___ Source data

import Literature.NumberTheory.GaloisRepresentations.LocalWeilDatumAssembly
import Literature.NumberTheory.GaloisRepresentations.LocalWeilDatumExtensionValuation
import Literature.NumberTheory.GaloisRepresentations.LocalWeilDatumExtensionGalois
import Literature.NumberTheory.GaloisRepresentations.LocalWeilDatumRelative
import Literature.NumberTheory.GaloisRepresentations.LocalClassFieldAxiom
import Literature.NumberTheory.GaloisRepresentations.LocalCFTFromReciprocitySystem
import HarnessLib

/-!
# Norm functoriality of the local reciprocity map (Serre XIII §4 Prop. 10) from the Weil datum of `F`

For a finite **separable** extension `E/F` of non-archimedean local fields this file proves the pair
form of finite-level local class field theory, the named fact
`exists_isReciprocitySystem_normCompatible F E` of `LocalReciprocityFinite.lean`:
reciprocity systems `ω^F`, `ω^E` of `F` and `E` with `(x, L'E/E)|_L = (N_{E/F} x, L/F)`.  The main
step is done under Neukirch's class field axiom for the Weil datum of `F`
(`(localWeilDatum F).IsClassFieldTheory`); that axiom is a theorem of the tree
(`cyclicNormIndexEq_holds` of `LocalClassFieldAxiom.lean` — Neukirch V (1.1) — with
`isClassFieldTheory_of_cyclicNormIndexEq`), so the consequences at the end are unconditional except
for the separability of `E/F`.

The point (Neukirch IV (6.4)–(6.5): "`G_L`, `A_L` is again a class field theory") is that the
reciprocity system of `E` can be **read inside the Weil datum of `F`**: with `E₀ = ι⁻¹(E) ⊆ F̄`
(`LocalWeilDatumExtension*`), `U_E = W_F ∩ G_{E₀}` is a field of the datum, `A^{U_E} = E₀ˣ ≅ Eˣ`,
its valuation `v_{U_E}` is `ord_E` (`LocalWeilDatumExtensionValuation`), its inertia is `I_E`, and
for `L'/E` finite abelian `(U_E, W_F ∩ G_{ι⁻¹L'})` is an abelian pair with `U_E/(W_F ∩ G_{ι⁻¹L'}) ≅
Gal(L'/E)` (`LocalWeilDatumExtensionGalois`).  The norm residue symbols of these pairs form a
reciprocity system of `E` (`isReciprocitySystemE`), and the compatibility with `ω^F` is Neukirch's
norm functoriality IV (5.8) / (6.6) inside the single datum (`recMap_eq_mk_norm_of_recMap_eq`)
together with the norm dictionary `N_{U_E|W_F} = N_{E/F}`.

Main results:
* `LocalWeilDatum.recSystemE`, `LocalWeilDatum.isReciprocitySystemE`;
* `LocalWeilDatum.exists_isReciprocitySystem_normCompatible_of_isSeparable` (under the axiom);
* unconditional consequences: `LocalWeilDatum.isClassFieldTheory_localWeilDatum`,
  `LocalWeilDatum.exists_isReciprocitySystem_holds` (the single-field fact of
  `LocalReciprocityFinite.lean`), `LocalWeilDatum.exists_isReciprocitySystem_normCompatible_of_separable`,
  `LocalWeilDatum.exists_isLocalReciprocityMap_normCompatible_of_separable`, and
  **`LocalWeilDatum.exists_isCompatible_of_charZero : exists_isCompatible F` for `F` of characteristic
  `0`** (Serre XIII §4 Prop. 10 for all finite `E/F`; in characteristic `p` only the inseparable `E/F`
  remain outside).

## References

* J.-P. Serre, *Local Fields*, GTM 67, Ch. XIII §4, Prop. 10. [SerreLocalFields1979]
* J. Neukirch, *Algebraic Number Theory*, Ch. IV §5 (5.8), §6 (6.4)–(6.6); Ch. V §1 (1.4). [NeukirchANT1999]
-/

noncomputable section

open Field IsNonarchimedeanLocalField ValuativeRel
open scoped Pointwise Valued

namespace Literature.NumberTheory.GaloisRepresentations

namespace LocalWeilDatum

open AbstractCFT AbstractCFT.WeilDatum GaloisRepresentations.IsNonarchimedeanLocalField

section PairA0

variable (F E : Type*) [Field F] [Field E] [Algebra F E] [FiniteDimensional F E]
/-- **Claim 6.5, upper bound: `numtriple ≤ (n+1)^{s (2c+1)³} · 2^{∑_t n_t · max_{α' ∈ D_t} H(α')}`** — a
remaining triple is determined by its left word, whose split-type distribution on each term shares the
marginals of `α_t` (they are read off the pair counts `k_X, k_Y, k_Z`), so lies in a multi-class type
class of entropy at most `∑_t n_t max_{D_t} H` (Lemma 3.3); there are at most `(n+1)^{s(2c+1)³}` classes.
[cite: VassilevskaWilliamsXuXuZhou2024, Claim 6.5] -/
theorem card_tripleSet_le_two_rpow (hD : D.WellFormed)
    {T₀ : (Fin (n + n) → Fin (2 * c + 1)) × (Fin (n + n) → Fin (2 * c + 1)) × (Fin (n + n) → Fin (2 * c + 1))} (hT₀ : T₀ ∈ D.consistent) :
    (D.tripleSet.card : ℝ) ≤ ((n : ℝ) + 1) ^ (s * Fintype.card (Fin (2 * c + 1) × Fin (2 * c + 1) × Fin (2 * c + 1))) *
      2 ^ (∑ t, (Fintype.card {u // D.τ u = t} : ℝ) *
        maxEntropyGivenMarginals (leftSupport c (D.L t)) (fun a => (D.leftCounts t a : ℝ) / Fintype.card {u // D.τ u = t})) := by
  obtain ⟨hT₀u, hcnt₀⟩ := mem_filter.1 hT₀
  obtain ⟨⟨hX₀, hY₀, hZ₀⟩, -⟩ := mem_tripleUniverse.1 hT₀u
  -- the distribution of the left word of a triple on term `t`
  set α : Fin s → (Fin (2 * c + 1) × Fin (2 * c + 1) × Fin (2 * c + 1)) → ℝ := fun t a => (D.leftCounts t a : ℝ) / Fintype.card {u // D.τ u = t} with hα
  set E : ℝ := ∑ t, (Fintype.card {u // D.τ u = t} : ℝ) * maxEntropyGivenMarginals (leftSupport c (D.L t)) (α t) with hE
  have hα₀ : ∀ t a, α t a = (countOn (classOf D.τ t) (leftWord T₀) a : ℝ) / Fintype.card {u // D.τ u = t} := by
    intro t a; rw [hα, ← card_leftClass_eq_countOn]; simp only [leftCounts]; rw [hcnt₀ t (a.1, a.2.1, a.2.2)]
  -- the marginals of the left word distribution of ANY remaining triple are those of `α t`
  have hmarg : ∀ {T : (Fin (n + n) → Fin (2 * c + 1)) × (Fin (n + n) → Fin (2 * c + 1)) × (Fin (n + n) → Fin (2 * c + 1))},
      T ∈ D.tripleSet → ∀ t, 0 < Fintype.card {u // D.τ u = t} →
        (fun a => (countOn (classOf D.τ t) (leftWord T) a : ℝ) / Fintype.card {u // D.τ u = t}) ∈
          sameMarginalsOn (leftSupport c (D.L t)) (α t) := by
    intro T hT t ht
    obtain ⟨⟨hX, hY, hZ⟩, hlevT⟩ := mem_tripleUniverse.1 hT
    obtain ⟨hlev, hI, hJ, hK⟩ := tripleSet_good hD hT
    have hntR : (0 : ℝ) < Fintype.card {u // D.τ u = t} := by exact_mod_cast ht
    refine ⟨⟨fun a => by positivity, ?_⟩, fun a ha => ?_, ?_, ?_, ?_⟩
    · rw [← Finset.sum_div, div_eq_one_iff_eq hntR.ne']
      rw [card_subtype_classOf]; exact_mod_cast sum_countOn (classOf D.τ t) (leftWord T)
    · -- letters off the support do not occur
      rw [div_eq_zero_iff]; left
      rw [Nat.cast_eq_zero, countOn_apply, Finset.card_eq_zero, Finset.filter_eq_empty_iff]
      intro u hu heq
      apply ha
      rw [mem_classOf] at hu
      rw [leftSupport, mem_filter]
      refine ⟨mem_univ _, ?_⟩
      have e1 : T.1 (Fin.castAdd n u) = a.1 := congrArg Prod.fst heq
      have e2 : T.2.1 (Fin.castAdd n u) = a.2.1 := congrArg (fun x => x.2.1) heq
      have e3 : T.2.2 (Fin.castAdd n u) = a.2.2 := congrArg (fun x => x.2.2) heq
      have a1 := hI u; have a2 := hJ u; have a3 := hK u
      have l1 := hlev (Fin.castAdd n u); have l2 := hlev (Fin.natAdd n u)
      simp only [seqVal] at l1 l2
      rw [hu] at a1 a2 a3
      rw [← e1, ← e2, ← e3]
      omega
    · have hαt : α t = fun a => (countOn (classOf D.τ t) (leftWord T₀) a : ℝ) / Fintype.card {u // D.τ u = t} := funext (hα₀ t)
      rw [hαt]
      funext i
      simp only [marginalDist₁, ← Finset.sum_div]
      congr 1
      have e := sum_sum_countOn_leftWord_fst (D := D) T t i
      have e₀ := sum_sum_countOn_leftWord_fst (D := D) T₀ t i
      rw [card_filter_left_eq_sum_pairCounts hX] at e
      rw [card_filter_left_eq_sum_pairCounts hX₀] at e₀
      exact_mod_cast e.trans e₀.symm
    · have hαt : α t = fun a => (countOn (classOf D.τ t) (leftWord T₀) a : ℝ) / Fintype.card {u // D.τ u = t} := funext (hα₀ t)
      rw [hαt]
      funext j
      simp only [marginalDist₂, ← Finset.sum_div]
      congr 1
      have hY' : T.2.1 ∈ pairTypeClass D.τ D.kY := hY
      have e := sum_sum_countOn_leftWord_snd (D := D) T t j
      have e₀ := sum_sum_countOn_leftWord_snd (D := D) T₀ t j
      rw [card_filter_left_eq_sum_pairCounts (D := D) (I := T.2.1) hY'] at e
      rw [card_filter_left_eq_sum_pairCounts (D := D) (I := T₀.2.1) hY₀] at e₀
      exact_mod_cast e.trans e₀.symm
    · have hαt : α t = fun a => (countOn (classOf D.τ t) (leftWord T₀) a : ℝ) / Fintype.card {u // D.τ u = t} := funext (hα₀ t)
      rw [hαt]
      funext k
      simp only [marginalDist₃, ← Finset.sum_div]
      congr 1
      have hZ' : T.2.2 ∈ pairTypeClass D.τ D.kZ := hZ
      have e := sum_sum_countOn_leftWord_thd (D := D) T t k
      have e₀ := sum_sum_countOn_leftWord_thd (D := D) T₀ t k
      rw [card_filter_left_eq_sum_pairCounts (D := D) (I := T.2.2) hZ'] at e
      rw [card_filter_left_eq_sum_pairCounts (D := D) (I := T₀.2.2) hZ₀] at e₀
      exact_mod_cast e.trans e₀.symm
  -- the good words and their count functions
  set cnts : (Fin n → (Fin (2 * c + 1) × Fin (2 * c + 1) × Fin (2 * c + 1))) → Fin s → (Fin (2 * c + 1) × Fin (2 * c + 1) × Fin (2 * c + 1)) → ℕ := fun w t a => countOn (classOf D.τ t) w a with hcnts
  set Wgood := (univ : Finset (Fin n → (Fin (2 * c + 1) × Fin (2 * c + 1) × Fin (2 * c + 1)))).filter fun w => ∀ t, 0 < Fintype.card {u // D.τ u = t} →
    (fun a => (cnts w t a : ℝ) / Fintype.card {u // D.τ u = t}) ∈ sameMarginalsOn (leftSupport c (D.L t)) (α t) with hWgood
  -- (1) the universe injects into the good words
  have h1 : D.tripleSet.card ≤ Wgood.card := by
    refine card_le_card_of_injOn leftWord (fun T hT => ?_) (fun T₁ h₁ T₂ h₂ heq => ?_)
    · exact mem_coe.2 (mem_filter.2 ⟨mem_univ _, fun t ht => hmarg (mem_coe.1 hT) t ht⟩)
    · obtain ⟨-, hI₁, hJ₁, hK₁⟩ := tripleSet_good hD (mem_coe.1 h₁)
      obtain ⟨-, hI₂, hJ₂, hK₂⟩ := tripleSet_good hD (mem_coe.1 h₂)
      rw [← ofLeftWord_leftWord (D := D) hI₁ hJ₁ hK₁, ← ofLeftWord_leftWord (D := D) hI₂ hJ₂ hK₂]
      exact congrArg D.ofLeftWord heq
  -- (2) each fibre of the count map is a multi-class type class of entropy `≤ E`
  set Kset := Wgood.image cnts with hKset
  have h2 : (Wgood.card : ℝ) ≤ Kset.card * 2 ^ E := by
    rw [card_eq_sum_card_fiberwise (f := cnts) (s := Wgood) (t := Kset) (fun w hw => mem_image_of_mem _ hw)]
    push_cast
    rw [show (Kset.card : ℝ) * 2 ^ E = ∑ _k ∈ Kset, (2 : ℝ) ^ E by rw [sum_const, nsmul_eq_mul]]
    refine sum_le_sum fun k hk => ?_
    obtain ⟨w, hw, rfl⟩ := mem_image.1 hk
    have hwmem : w ∈ multiTypeClass D.τ (cnts w) := mem_multiTypeClass.2 fun _ _ => rfl
    have hsum : ∀ t, ∑ a, cnts w t a = Fintype.card {u // D.τ u = t} := sum_eq_card_of_mem_multiTypeClass hwmem
    have hsub : (Wgood.filter fun w' => cnts w' = cnts w) ⊆ multiTypeClass D.τ (cnts w) := by
      intro w' hw'
      have he : cnts w' = cnts w := (mem_filter.1 hw').2
      exact mem_multiTypeClass.2 fun t a => congrFun (congrFun he t) a
    calc (((Wgood.filter fun w' => cnts w' = cnts w)).card : ℝ) ≤ (multiTypeClass D.τ (cnts w)).card := by
          exact_mod_cast card_le_card hsub
      _ ≤ 2 ^ (∑ t, (Fintype.card {u // D.τ u = t} : ℝ) * shannonEntropy fun a => (cnts w t a : ℝ) / Fintype.card {u // D.τ u = t}) :=
          card_multiTypeClass_le_two_rpow D.τ (cnts w) hsum
      _ ≤ 2 ^ E := by
          refine Real.rpow_le_rpow_of_exponent_le one_le_two (sum_le_sum fun t _ => ?_)
          rcases Nat.eq_zero_or_pos (Fintype.card {u // D.τ u = t}) with ht | ht
          · rw [ht]; simp
          · refine mul_le_mul_of_nonneg_left ?_ (Nat.cast_nonneg _)
            exact shannonEntropy_le_maxEntropyGivenMarginals ((mem_filter.1 hw).2 t ht)
  -- (3) there are at most `(n+1)^{s |A|}` count functions
  have h3 : (Kset.card : ℝ) ≤ ((n : ℝ) + 1) ^ (s * Fintype.card (Fin (2 * c + 1) × Fin (2 * c + 1) × Fin (2 * c + 1))) := by
    have hle : Kset.card ≤ Fintype.card (Fin s → (Fin (2 * c + 1) × Fin (2 * c + 1) × Fin (2 * c + 1)) → Fin (n + 1)) := by
      refine card_le_card_of_injOn (fun k t a => (⟨min (k t a) n, by omega⟩ : Fin (n + 1))) (fun _ _ => mem_coe.2 (mem_univ _))
        (fun k₁ hk₁ k₂ hk₂ heq => ?_)
      obtain ⟨w₁, -, rfl⟩ := mem_image.1 (mem_coe.1 hk₁)
      obtain ⟨w₂, -, rfl⟩ := mem_image.1 (mem_coe.1 hk₂)
      funext t a
      have h := congrFun (congrFun heq t) a
      simp only [Fin.mk.injEq] at h
      have b₁ : cnts w₁ t a ≤ n := (countOn_le_card _ _ _).trans ((card_le_univ _).trans (by simp))
      have b₂ : cnts w₂ t a ≤ n := (countOn_le_card _ _ _).trans ((card_le_univ _).trans (by simp))
      rw [min_eq_left b₁, min_eq_left b₂] at h
      exact h
    have : (Kset.card : ℝ) ≤ Fintype.card (Fin s → (Fin (2 * c + 1) × Fin (2 * c + 1) × Fin (2 * c + 1)) → Fin (n + 1)) := by exact_mod_cast hle
    refine this.trans_eq ?_
    rw [Fintype.card_fun, Fintype.card_fun, Fintype.card_fin, Fintype.card_fin]
    push_cast; ring
  calc (D.tripleSet.card : ℝ) ≤ Wgood.card := by exact_mod_cast h1
    _ ≤ Kset.card * 2 ^ E := h2
    _ ≤ ((n : ℝ) + 1) ^ (s * Fintype.card (Fin (2 * c + 1) × Fin (2 * c + 1) × Fin (2 * c + 1))) * 2 ^ E := mul_le_mul_of_nonneg_right h3 (by positivity)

______

- **Prompt**
In the records above, the line with "have h1 : D.tripleSet.card" marks the start and the line with "have h3 : (Kset.card" marks the end; copy that stretch exactly, both lines included, and nothing else.

- **Result for this task**
  have h1 : D.tripleSet.card ≤ Wgood.card := by
    refine card_le_card_of_injOn leftWord (fun T hT => ?_) (fun T₁ h₁ T₂ h₂ heq => ?_)
    · exact mem_coe.2 (mem_filter.2 ⟨mem_univ _, fun t ht => hmarg (mem_coe.1 hT) t ht⟩)
    · obtain ⟨-, hI₁, hJ₁, hK₁⟩ := tripleSet_good hD (mem_coe.1 h₁)
      obtain ⟨-, hI₂, hJ₂, hK₂⟩ := tripleSet_good hD (mem_coe.1 h₂)
      rw [← ofLeftWord_leftWord (D := D) hI₁ hJ₁ hK₁, ← ofLeftWord_leftWord (D := D) hI₂ hJ₂ hK₂]
      exact congrArg D.ofLeftWord heq
  -- (2) each fibre of the count map is a multi-class type class of entropy `≤ E`
  set Kset := Wgood.image cnts with hKset
  have h2 : (Wgood.card : ℝ) ≤ Kset.card * 2 ^ E := by
    rw [card_eq_sum_card_fiberwise (f := cnts) (s := Wgood) (t := Kset) (fun w hw => mem_image_of_mem _ hw)]
    push_cast
    rw [show (Kset.card : ℝ) * 2 ^ E = ∑ _k ∈ Kset, (2 : ℝ) ^ E by rw [sum_const, nsmul_eq_mul]]
    refine sum_le_sum fun k hk => ?_
    obtain ⟨w, hw, rfl⟩ := mem_image.1 hk
    have hwmem : w ∈ multiTypeClass D.τ (cnts w) := mem_multiTypeClass.2 fun _ _ => rfl
    have hsum : ∀ t, ∑ a, cnts w t a = Fintype.card {u // D.τ u = t} := sum_eq_card_of_mem_multiTypeClass hwmem
    have hsub : (Wgood.filter fun w' => cnts w' = cnts w) ⊆ multiTypeClass D.τ (cnts w) := by
      intro w' hw'
      have he : cnts w' = cnts w := (mem_filter.1 hw').2
      exact mem_multiTypeClass.2 fun t a => congrFun (congrFun he t) a
    calc (((Wgood.filter fun w' => cnts w' = cnts w)).card : ℝ) ≤ (multiTypeClass D.τ (cnts w)).card := by
          exact_mod_cast card_le_card hsub
      _ ≤ 2 ^ (∑ t, (Fintype.card {u // D.τ u = t} : ℝ) * shannonEntropy fun a => (cnts w t a : ℝ) / Fintype.card {u // D.τ u = t}) :=
          card_multiTypeClass_le_two_rpow D.τ (cnts w) hsum
      _ ≤ 2 ^ E := by
          refine Real.rpow_le_rpow_of_exponent_le one_le_two (sum_le_sum fun t _ => ?_)
          rcases Nat.eq_zero_or_pos (Fintype.card {u // D.τ u = t}) with ht | ht
          · rw [ht]; simp
          · refine mul_le_mul_of_nonneg_left ?_ (Nat.cast_nonneg _)
            exact shannonEntropy_le_maxEntropyGivenMarginals ((mem_filter.1 hw).2 t ht)
  -- (3) there are at most `(n+1)^{s |A|}` count functions
  have h3 : (Kset.card : ℝ) ≤ ((n : ℝ) + 1) ^ (s * Fintype.card (Fin (2 * c + 1) × Fin (2 * c + 1) × Fin (2 * c + 1))) := by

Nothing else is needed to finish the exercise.